Pero no te creas que me voy a sentar a llorar, ¿vale? Con lo bien que lo hacen estos maricas. —Se levantó y le dio una colleja a Tina, que se volvió iracunda y lo amenazó con el puño. Uffe se carcajeó simplemente y echó a andar despacio detrás de Lars. Los demás se quedaron mirándolo mientras se marchaba.

Ella había ido a Tanumshede para almorzar. No habían podido verse desde la cena en el Gestgifveriet, y Mellberg anhelaba con un ansia febril que diesen las doce. Miró el reloj, que marcaba implacable las doce menos diez, mientras aguardaba en la puerta. Las manecillas se arrastraban y Mellberg miraba alternativamente el reloj y los coches que de vez en cuando entraban en el aparcamiento. Había propuesto el Gestgifveriet también en esta ocasión. Si uno buscaba un entorno romántico, no existía mejor alternativa.

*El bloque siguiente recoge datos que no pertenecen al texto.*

import Literature.AlgebraicGeometry.Resolution.AffineChartFibres
import Literature.AlgebraicGeometry.Resolution.FormsOnAffineCharts
import Literature.AlgebraicGeometry.Resolution.FibreDimensionOne
import HarnessLib

/-!
# A hypersurface section missing the components of a fibre meets it in dimension `≤ 0`

Topic: `Literature/AlgebraicGeometry/Resolution`. For a closed subscheme `r : X ↪ ℙⁿ_k`, a
morphism `f : X → Y` all of whose fibres have all their irreducible components of dimension
`≤ 1`, a form `G` of positive degree and a closed point `y'` of `Y`: **if on affine charts
`W = (r⁻¹D₊(xᵢ))_h ⊆ f⁻¹(U)` around every point of `f⁻¹(y')` the chart value `G(s)/sᵢᵐ|_W` lies
in no minimal prime of `𝔫A` (`𝔫` the maximal ideal of `y'` in `Γ(U)`, `A = Γ(W)`) — i.e.
`V₊(G)` contains no irreducible component of the fibre — then `X ∩ V₊(G) ∩ f⁻¹(y')` has
dimension `≤ 0`** (`topologicalKrullDim_support_inter_preimage_le_zero`). This is the reading of
"`H ∉ pr₁(T)`, `T = {(H, y) | dim f⁻¹(y) ∩ H = 1}`" in de Jong's proof of Lemma 4.13
(de Jong 1996, pp. 69–70) used to verify clause (A2) of `DeJong1996MultisectionHyperplane`.

Proof: a specialisation `z₀ ⤳ z₁`, `z₀ ≠ z₁`, inside `X ∩ V₊(G) ∩ f⁻¹(y')` forces the prime of
`z₀` in a chart `W ∋ z₀` to be a minimal prime of `𝔫A` (a smaller one would give a chain of
length `2` in the fibre scheme `X_{y'}`, of dimension `≤ 1`), and `z₀ ∈ V₊(G)` puts the chart
value of `G` in that prime.

## References

* A. J. de Jong, *Smoothness, semi-stability and alterations*, Publ. Math. IHÉS 83 (1996),
  Lemma 4.13 (proof), pp. 69–70. [DeJong1996]
-/

noncomputable section

universe u

open CategoryTheory AlgebraicGeometry Order Topology TopologicalSpace
open Literature.AlgebraicGeometry.Motives Literature.AlgebraicGeometry.Motives.Segre
  Literature.AlgebraicGeometry.Motives.GeneratingSections

attribute [local instance] MvPolynomial.gradedAlgebra

namespace Literature.AlgebraicGeometry.Resolution

/-! ### The hypersurface section in a fibre -/

section Main

variable {k : Type u} [Field k] {Z : SchemeOver k} {n : ℕ} (ι : Z ⟶ projectiveSpace n k)
  [IsClosedImmersion ι.left] [QuasiSeparatedSpace Z.left] {Y : Scheme.{u}} (f : Z.left ⟶ Y)

/-- **A hypersurface section containing no component of the fibre over a closed point meets that
fibre in dimension `≤ 0`.** Let `r : X ↪ ℙⁿ_k` be a closed immersion, `f : X → Y` with every
irreducible component of the fibre scheme `X_{y'}` of dimension `≤ 1`, `y'` a closed point of `Y`
and `G` a form of degree `m`. Suppose every point `z` of `f⁻¹(y')` has an affine chart
`W = (r⁻¹D₊(xᵢ))_h ∋ z`, `W ⊆ f⁻¹(U)` for an affine open `U ∋ y'`, on which the chart value
`G(s)/sᵢᵐ` lies in no minimal prime of `𝔫Γ(W)`, `𝔫 = 𝔭_U(y')`. Then the subspace
`(X ∩ V₊(G)) ∩ f⁻¹(y')` of `X` has Krull dimension `≤ 0` (de Jong: `H ∉ pr₁(T)`).
[cite: DeJong1996, Lemma 4.13 (proof), pp. 69–70] -/
theorem topologicalKrullDim_support_inter_preimage_le_zero {m : ℕ}
    (G : MvPolynomial (Fin (n + 1)) k) (hG : G.IsHomogeneous m) {y' : Y}
    (hy' : IsClosed ({y'} : Set Y))
    (hdim : ∀ C ∈ irreducibleComponents ↥(f.fiber y'), topologicalKrullDim ↥C ≤ (1 : ℕ))
    (H : ∀ z : Z.left, f z = y' →
      ∃ (U : Y.Opens) (hU : IsAffineOpen U) (hyU : y' ∈ U) (i : Fin (n + 1))
        (h : Γ(Z.left, preU (emb ι) i)) (hWU : Z.left.basicOpen h ≤ f ⁻¹ᵁ U),
        z ∈ Z.left.basicOpen h ∧
        ∀ P ∈ ((hU.primeIdealOf ⟨y', hyU⟩).asIdeal.map
            (f.appLE U (Z.left.basicOpen h) hWU).hom).minimalPrimes,
          Z.left.presheaf.map (homOfLE (Z.left.basicOpen_le h)).op
            ((ofHom (emb ι)).sectionsFun Z.hom i G) ∉ P) :
    topologicalKrullDim
      ↥((((ofHom (emb ι)).secOfForm Z.hom G hG).zeroIdeal.support : Set Z.left) ∩ f ⁻¹' {y'}) ≤
        0 := by
  haveI : IsClosedImmersion (emb ι) := ‹_›
  set S : Set Z.left :=
    (((ofHom (emb ι)).secOfForm Z.hom G hG).zeroIdeal.support : Set Z.left) ∩ f ⁻¹' {y'} with hS
  have hScl : IsClosed S :=
    (Scheme.IdealSheafData.support _).isClosed.inter (hy'.preimage f.continuous)
  -- reduce to: no proper specialisation inside `S`
  haveI : QuasiSober ↥S := Literature.Topology.quasiSober_of_isClosed hScl
  by_contra hcon
  push Not at hcon
  rw [Literature.Topology.topologicalKrullDim_eq_krullDim] at hcon
  obtain ⟨a, b, hab⟩ := (@Order.krullDim_pos_iff ↥S (specializationOrder ↥S).toPreorder).mp hcon
  -- `a < b` in the specialisation order of `S`: `b ⤳ a`, `a ≠ b`
  have hle' : (b : ↥S) ⤳ a := @le_of_lt ↥S (specializationOrder ↥S).toPreorder _ _ hab
  have hba : (b : Z.left) ⤳ (a : Z.left) := hle'.map continuous_subtype_val
  have hne'' : a ≠ b := @ne_of_lt ↥S (specializationOrder ↥S).toPreorder _ _ hab
  have hne : (b : Z.left) ≠ a := fun h => hne'' (Subtype.ext h).symm
  -- the chart at `z₀ = b`
  obtain ⟨hbsupp, hbf⟩ := b.2
  obtain ⟨U, hU, hyU, i, h, hWU, hbW, hmin⟩ := H b hbf
  have hWaff : IsAffineOpen (Z.left.basicOpen h) := (isAffineOpen_ofHom_U (emb ι) i).basicOpen h
  have hymax := isMaximal_primeIdealOf_of_isClosed hU hyU hy'
  set p₀ := hWaff.primeIdealOf ⟨b, hbW⟩ with hp₀
  have hb₀ : hWaff.fromSpec p₀ = b := hWaff.fromSpec_primeIdealOf ⟨b, hbW⟩
  -- (i) `𝔫A ≤ p₀`
  have hle : (hU.primeIdealOf ⟨y', hyU⟩).asIdeal.map (f.appLE U _ hWU).hom ≤ p₀.asIdeal := by
    rw [← apply_fromSpec_eq_iff_map_le f hU hWaff hWU ⟨y', hyU⟩ hymax p₀, hb₀]
    exact hbf
  -- (ii) `p₀` is minimal over `𝔫A`: a smaller prime gives a chain of length two in `X_{y'}`
  have hp₀min : p₀.asIdeal ∈
      ((hU.primeIdealOf ⟨y', hyU⟩).asIdeal.map (f.appLE U _ hWU).hom).minimalPrimes := by
    refine ⟨⟨p₀.isPrime, hle⟩, fun q ⟨hq, hqle⟩ hqp => ?_⟩
    haveI := hq
    let q' : PrimeSpectrum Γ(Z.left, Z.left.basicOpen h) := ⟨q, hq⟩
    by_contra hne'
    have hqp' : q' < p₀ := lt_of_le_of_ne hqp fun h' => hne' (by rw [← h'])
    -- the point of `q` generises `b`, strictly, and lies over `y'`
    have hsp : hWaff.fromSpec q' ⤳ b := by
      rw [← hb₀]
      exact (Literature.AlgebraicGeometry.Dimension.Scheme.fromSpec_specializes_iff hWaff q' p₀).mpr
        hqp
    have hfq : f (hWaff.fromSpec q') = y' :=
      (apply_fromSpec_eq_iff_map_le f hU hWaff hWU ⟨y', hyU⟩ hymax q').mpr hqle
    have hneq : hWaff.fromSpec q' ≠ b := by
      intro h'
      apply hqp'.ne
      apply hWaff.fromSpec.isOpenEmbedding.injective
      rw [h', hb₀]
    -- lift the three points to the fibre scheme
    obtain ⟨wq, hwq⟩ : hWaff.fromSpec q' ∈ Set.range (f.fiberι y') := by
      rw [Scheme.Hom.range_fiberι]; exact hfq
    obtain ⟨wb, hwb⟩ : (b : Z.left) ∈ Set.range (f.fiberι y') := by
      rw [Scheme.Hom.range_fiberι]; exact hbf
    obtain ⟨wa, hwa⟩ : (a : Z.left) ∈ Set.range (f.fiberι y') := by
      rw [Scheme.Hom.range_fiberι]; exact a.2.2
    have hind := (f.fiberι y').isEmbedding.isInducing
    have h1 : wq ⤳ wb := by rw [← hind.specializes_iff, hwq, hwb]; exact hsp
    have h2 : wb ⤳ wa := by rw [← hind.specializes_iff, hwb, hwa]; exact hba
    have h1' : wq ≠ wb := fun h' => hneq (by rw [← hwq, ← hwb, h'])
    have h2' : wb ≠ wa := fun h' => hne (by rw [← hwb, ← hwa, h'])
    exact not_specializes_specializes_of_dim_le_one hdim h1 h2 h1' h2'
  -- (iii) the chart value of `G` lies in `p₀`
  have hval : Z.left.presheaf.map (homOfLE (Z.left.basicOpen_le h)).op
      ((ofHom (emb ι)).sectionsFun Z.hom i G) ∈ p₀.asIdeal := by
    have hbU : (b : Z.left) ∈ (ofHom (emb ι)).U i := Z.left.basicOpen_le h hbW
    have h1 := (((ofHom (emb ι)).secOfForm Z.hom G hG).mem_support_zeroIdeal_iff
      (isAffineOpen_ofHom_U (emb ι)) hbU).mp hbsupp
    rw [secOfForm_val] at h1
    by_contra hnot
    have h2 : (b : Z.left) ∈ Z.left.basicOpen (Z.left.presheaf.map
        (homOfLE (Z.left.basicOpen_le h)).op ((ofHom (emb ι)).sectionsFun Z.hom i G)) :=
      (FieldNorm.mem_basicOpen_iff_notMem_primeIdealOf hWaff _ hbW).mpr hnot
    rw [Scheme.basicOpen_res] at h2
    exact h1 h2.2
  exact hmin _ hp₀min hval

end Main

end Literature.AlgebraicGeometry.Resolution
/-- The derivative at `0` of the cgf difference of two laws `p, p′` (positive finite exponential sums with total mass `1`) IS the difference of the means
`Σ (p′_k − p_k)·x_k`. [folklore] -/
theorem hasDerivAt_cgf_sub_zero {p p' x : ℕ → ℝ} {n : ℕ} (hs : ∑ k ∈ range n, p k = 1) (hs' : ∑ k ∈ range n, p' k = 1) :
    HasDerivAt (fun t : ℝ => Real.log (∑ k ∈ range n, p' k * Real.exp (t * x k)) - Real.log (∑ k ∈ range n, p k * Real.exp (t * x k)))
      (∑ k ∈ range n, (p' k - p k) * x k) 0 := by
  have hd := hasDerivAt_expSum_zero p x n
  have hd' := hasDerivAt_expSum_zero p' x n
  have h0 : ∑ k ∈ range n, p k * Real.exp (0 * x k) = 1 := by simpa using hs
  have h0' : ∑ k ∈ range n, p' k * Real.exp (0 * x k) = 1 := by simpa using hs'
  have hl := hd.log (by rw [h0]; exact one_ne_zero)
  have hl' := hd'.log (by rw [h0']; exact one_ne_zero)
  rw [h0, div_one] at hl
  rw [h0', div_one] at hl'
  have e : ∑ k ∈ range n, (p' k - p k) * x k = ∑ k ∈ range n, p' k * x k - ∑ k ∈ range n, p k * x k := by
    rw [← sum_sub_distrib]
    refine sum_congr rfl fun k _ => ?_
    ring
  rw [e]
  exact hl'.fun_sub hl

/-- **THE CGF-CURRENCY WITNESS (lattice form).**  For `0 < l ≤ 1`, `N` odd, `h = e^{l∕N} − 1` and `0 < η` with `2η(N+1)(4∕h+1)^N ≤ 1`: the laws
`p_k = 1∕(N+1)` and `p′_k = p_k + η·a_k` on the nodes `x_k = k∕N − 1∕2 ∈ [−1∕2, 1∕2]` (`k = 0…N`; `a_k` = the Müntz–Chebyshev coefficients) are probability
laws (positive weights, total mass `1`), their cumulant generating functions differ by AT MOST `6η` on `∣t∣ ≤ l`, and their means differ by EXACTLY `η∕h`
(`≥ N·η∕(3l)`, `inv_expm1_ge`).  MODEL-level. [folklore] -/
theorem cgf_log_loss_witness (hl : 0 < l) (hl1 : l ≤ 1) (hN : Odd N) (hη : 0 < η)
    (hηN : 2 * η * (N + 1) * (4 / (Real.exp (l / N) - 1) + 1) ^ N ≤ 1) :
    ∃ x p p' : ℕ → ℝ, (∀ k ∈ range (N + 1), |x k| ≤ 1 / 2) ∧
      (∀ k ∈ range (N + 1), 0 < p k ∧ 0 < p' k) ∧
      ∑ k ∈ range (N + 1), p k = 1 ∧ ∑ k ∈ range (N + 1), p' k = 1 ∧
      (∀ t : ℝ, |t| ≤ l →
        |Real.log (∑ k ∈ range (N + 1), p' k * Real.exp (t * x k)) - Real.log (∑ k ∈ range (N + 1), p k * Real.exp (t * x k))| ≤ 6 * η) ∧
      HasDerivAt (fun t : ℝ => Real.log (∑ k ∈ range (N + 1), p' k * Real.exp (t * x k)) -
          Real.log (∑ k ∈ range (N + 1), p k * Real.exp (t * x k))) (∑ k ∈ range (N + 1), (p' k - p k) * x k) 0 ∧
      |∑ k ∈ range (N + 1), (p' k - p k) * x k| = η / (Real.exp (l / N) - 1) := by
  have hNpos := hN.pos
  have hNr : (0 : ℝ) < N := Nat.cast_pos.mpr hNpos
  set h : ℝ := Real.exp (l / N) - 1 with hhdef
  have hh : 0 < h := expm1_pos hl hNpos
  set a : ℕ → ℝ := fun k => ((T ℝ N).comp (C h⁻¹ * (X - C 1))).coeff k with ha
  set x : ℕ → ℝ := fun k => (k : ℝ) / N - 1 / 2 with hx
  set p : ℕ → ℝ := fun _ => 1 / (N + 1 : ℝ) with hp
  set p' : ℕ → ℝ := fun k => 1 / (N + 1 : ℝ) + η * a k with hp'
  -- the weight bound: `η∣a_k∣ ≤ 1∕(2(N+1))`
  have hB : 0 < (4 / h + 1) ^ N := by positivity
  have hηa : ∀ k, η * |a k| ≤ 1 / (2 * (N + 1 : ℝ)) := by
    intro k
    have h1 : η * |a k| ≤ η * (4 / h + 1) ^ N := mul_le_mul_of_nonneg_left (cheb_comp_coeff_le hh N k) hη.le
    rw [le_div_iff₀ (by positivity)]
    nlinarith
  have hxk : ∀ k ∈ range (N + 1), |x k| ≤ 1 / 2 := by
    intro k hk
    have hk' : (k : ℝ) ≤ N := by exact_mod_cast Nat.lt_succ_iff.mp (mem_range.mp hk)
    rw [hx, abs_le]
    constructor
    · have : 0 ≤ (k : ℝ) / N := by positivity
      simp only; linarith
    · have : (k : ℝ) / N ≤ 1 := (div_le_one hNr).mpr hk'
      simp only; linarith
  have hpos : ∀ k ∈ range (N + 1), 0 < p k ∧ 0 < p' k := by
    intro k _
    refine ⟨by positivity, ?_⟩
    have h1 := hηa k
    have h2 := neg_abs_le (a k)
    have h3 : -(1 / (2 * (N + 1 : ℝ))) ≤ η * a k := by nlinarith [abs_nonneg (a k)]
    have h4 : (0 : ℝ) < 1 / (N + 1 : ℝ) - 1 / (2 * (N + 1 : ℝ)) := by
      rw [sub_pos, one_div_lt_one_div (by positivity) (by positivity)]; linarith
    show 0 < 1 / (N + 1 : ℝ) + η * a k
    linarith
  have hsum : ∑ k ∈ range (N + 1), p k = 1 := by
    rw [sum_const, card_range, nsmul_eq_mul]; push_cast; field_simp
  have hsum' : ∑ k ∈ range (N + 1), p' k = 1 := by
    simp only [hp', sum_add_distrib, ← mul_sum]
    rw [ha, sum_coeff_eq_zero hN h, mul_zero, add_zero, sum_const, card_range, nsmul_eq_mul]; push_cast; field_simp
  refine ⟨x, p, p', hxk, hpos, hsum, hsum', fun t ht => ?_, hasDerivAt_cgf_sub_zero hsum hsum', ?_⟩
  · have hηe : 2 * η * Real.exp 1 ≤ 1 := by
      -- `e ≤ 4∕h + 1 ≤ (N+1)(4∕h+1)^N` since `h ≤ e − 1 ≤ 2`… we only need `e ≤ (N+1)(4∕h+1)^N`: `h = e^{l∕N} − 1 ≤ e − 1`, so `4∕h + 1 ≥ 4∕(e−1) + 1 ≥ e`
      have hhle : h ≤ Real.exp 1 - 1 := by
        rw [hhdef]
        have : l / N ≤ 1 := (div_le_one hNr).mpr (hl1.trans (by exact_mod_cast hNpos))
        linarith [Real.exp_le_exp.mpr this]
      have he : Real.exp 1 ≤ 4 / h + 1 := by
        have h1 : 4 / (Real.exp 1 - 1) ≤ 4 / h := div_le_div_of_nonneg_left (by norm_num) hh hhle
        have h2 : Real.exp 1 ≤ 4 / (Real.exp 1 - 1) + 1 := by
          rw [← sub_le_iff_le_add, le_div_iff₀ (by linarith [Real.add_one_lt_exp (one_ne_zero)])]
          nlinarith [Real.exp_one_lt_d9, Real.exp_one_gt_d9]
        linarith
      have h3 : 4 / h + 1 ≤ (N + 1 : ℝ) * (4 / h + 1) ^ N := by
        have hb1 : 1 ≤ 4 / h + 1 := by linarith [div_pos four_pos hh]
        calc 4 / h + 1 = 1 * (4 / h + 1) ^ 1 := by ring
          _ ≤ (N + 1 : ℝ) * (4 / h + 1) ^ N :=
            mul_le_mul (by linarith) (pow_le_pow_right₀ hb1 hNpos) (by positivity) (by positivity)
      calc 2 * η * Real.exp 1 ≤ 2 * η * ((N + 1 : ℝ) * (4 / h + 1) ^ N) := by nlinarith
        _ = 2 * η * (N + 1) * (4 / h + 1) ^ N := by ring
        _ ≤ 1 := hηN
    exact abs_log_sum_sub_log_sum_le hl hl1 hN hη.le hηe ht
  · have e : ∀ k, (p' k - p k) * x k = η * (a k * ((k : ℝ) / N - 1 / 2)) := fun k => by
      simp only [hp', hp, hx]; ring
    simp only [e, ← mul_sum]
    rw [abs_mul, abs_of_pos hη, ha, abs_sum_coeff_mul_node hN hh, mul_one_div]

Cinco minutos después, vio girar hacia el restaurante su pequeño Fiat rojo. El corazón le latía de un modo peculiar y sintió que se le secaba la boca. Con un acto reflejo, comprobó que el peluquín estaba en su lugar. Se secó las manos en los pantalones y se le acercó para darle la bienvenida. El semblante de Rose-Marie se iluminó al verlo, y Mellberg tuvo que contener el impulso de abalanzarse sobre ella y darle un largo beso allí mismo, en el aparcamiento. La intensidad de sus sentimientos lo llenaba de asombro. Se sentía de nuevo como un adolescente. Se abrazaron y se saludaron y él la dejó pasar primero para entrar en el restaurante. Durante un segundo, posó la mano en la espalda de Rose-Marie, y notó que le temblaba ligeramente.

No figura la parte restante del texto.